Below are records; copy every line among them that contains the word "Literature".

= Stored records =
*** Block opens ***

import Literature.MathematicalPhysics.QuantumFieldTheory.Balaban1983to89.B9PerturbationMajorantAlgebra

/-!
# `Balaban1983to89.B9PerturbationMajorantLetters` — [B9] (3.131) p. 422 AS BLOCK-MAJORANT ALGEBRA: the six propagator letters G′RD\*, DRG′, RG′, G′R,
# RG′D\*, DG′R («Theorem 3.1 and the inequality (3.49)», p. 421) and the FOUR SPLIT-LETTER MAJORANTS of Δ′_π — T_a = BG′RD\*, T_b = RG′B† − RG′D\*BG′RD\*,
# T_a′ = DRG′B†, T_b′ = BG′R − DRG′D\*BG′R — between the state classes, from the schemas `Thm31GpMaj`, `Proj349Maj`, `CurrentMaj`

T. Bałaban, *Propagators for lattice gauge theories in a background field*, Commun. Math. Phys. **99** (1985) 389–434 [`Balaban1985BackgroundPropagators`,
"B9"]; [4] = T. Bałaban, *Propagators and renormalization transformations for lattice gauge theories. II*, Commun. Math. Phys. **96** (1984) 223–250
[`Balaban1984PropagatorsII`].  statement-level skeleton of published theorems with citation tags; proofs where landed; nothing here is a claim about
the Yang–Mills mass gap.  Sequel of `B9PerturbationMajorantAlgebra` (the 𝔠^{(s)} calculus and the three printed-shape schemas); see its header for the
printed loci (Thm 3.1 (3.42) p. 397, the p. 398 transfer remark, (3.49) p. 399, p. 421, (3.131) p. 422).
WHAT IS PROVED (0 sorry; R := ϱ·(I − P) throughout, ϱ ≧ 0 the model's scalar; σ = the row-sum margin of [4] (2.61), αδ = the transfer loss of (2.60)).
* §3 ★ the six letters at the common constant `constA ϱ B₀ C_P c L = ϱB₀(1 + L²C_Pc)` and rate r − σ − αδ: `maj_GpRDvs` (𝒫 = G′RD\* : 𝔠^{(0)} → 𝔠_W^{(−1)} —
  the derivative D\* absorbed by G′ through (3.42)₃ and, across R, by (3.49)₃), `maj_DvRGp` (𝒫† = DRG′ : 𝔠_W^{(0)} → 𝔠^{(−1)}), `maj_RGp` (𝒬 = RG′ :
  𝔠_W^{(0)} → 𝔠_W^{(−2)}), `maj_GpR` (𝒬† = G′R), `maj_RGpDvs` (𝒮 = RG′D\* : 𝔠^{(0)} → 𝔠_W^{(−1)}), `maj_DvGpR` (𝒮† = DG′R : 𝔠_W^{(0)} → 𝔠^{(−1)}).
* §4 ★★ `maj_taL` (T_a = B·𝒫 : `cNorm … 2 → cNorm … 0`), `maj_tbL` (T_b = 𝒬·B† − 𝒮·B·𝒫 : `cNorm … 2 → cNorm_W … 1`), `maj_taR` (T_a′ = 𝒫†·B† : `cNorm … 2 →
  cNorm … 0`), `maj_tbR` (T_b′ = B·𝒬† − 𝒫†·B†·𝒮† : `cNormR_W … 0 → cNormR … 1`) — EXACTLY the classes of the `ta ∕ tb` fields of dag-n06-l
  `B9Thm312WholeStepFrom3131.Letters3131` ∕ `B9Thm312WholeRightStepFrom3131.Letters3131R` — with the block majorant `(Σ|wᵢ|)·const3131·t_B·e^{−δ_T d}` for the words
  with scalar weights `wᵢ` (as they occur at the pinned models), `const3131 = c·L⁵·A·(1 + A·c)`, for every δ_T ≧ 0 with δ_T + 2σ + 3αδ ≦ r ≦ min(δ₀, δ_P, δ_B) (at most two compositions and three transfers per word; print's
  t = O(1)·Mα₀ is `const3131·t_B` with t_B = O(1)·Mα₀ the current size of (3.117) ∕ (3.36)).
The reading at node00-def-Y's pinned coordinate models (the four Δ′_π majorant hypotheses of the N06 certificate, dag-n06-d edition 19) is the sequel
`B9PerturbationMajorantsAtLetters`.
HONEST SCOPE.  Kernel-checked bookkeeping over FREE finite carriers with block maps; Theorem 3.1, (3.49), (3.117)∕(3.36) enter as HYPOTHESIS SCHEMAS (nothing of
[B9] or [4] asserted); the Δ⁽²⁾ letters of (3.135)–(3.137) are NOT treated (Δ⁽²⁾ is a parameter of def-Y's record; dag-n06-l STEP-SCHEMA-FORMS-MEMO U1);
count-neutral; N06 NOT discharged; one finite lattice at a time — nothing continuum ∕ ℝ⁴ ∕ OS ∕ mass gap ∕ Clay.  Cell `pub-ymgap` (HUMAN RULING D-0062), Track A
node N06 [B9], bundle F7 rows 20–21, seat `pub-ymgap-dag-n06-l` (g14), 2026-08-27.  NEW file; nothing landed is modified.
-/

namespace Literature.MathematicalPhysics.QuantumFieldTheory.Balaban1983to89.B9PerturbationMajorantLetters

*** Block closes ***

= Written response =
import Literature.MathematicalPhysics.QuantumFieldTheory.Balaban1983to89.B9PerturbationMajorantAlgebra
namespace Literature.MathematicalPhysics.QuantumFieldTheory.Balaban1983to89.B9PerturbationMajorantLetters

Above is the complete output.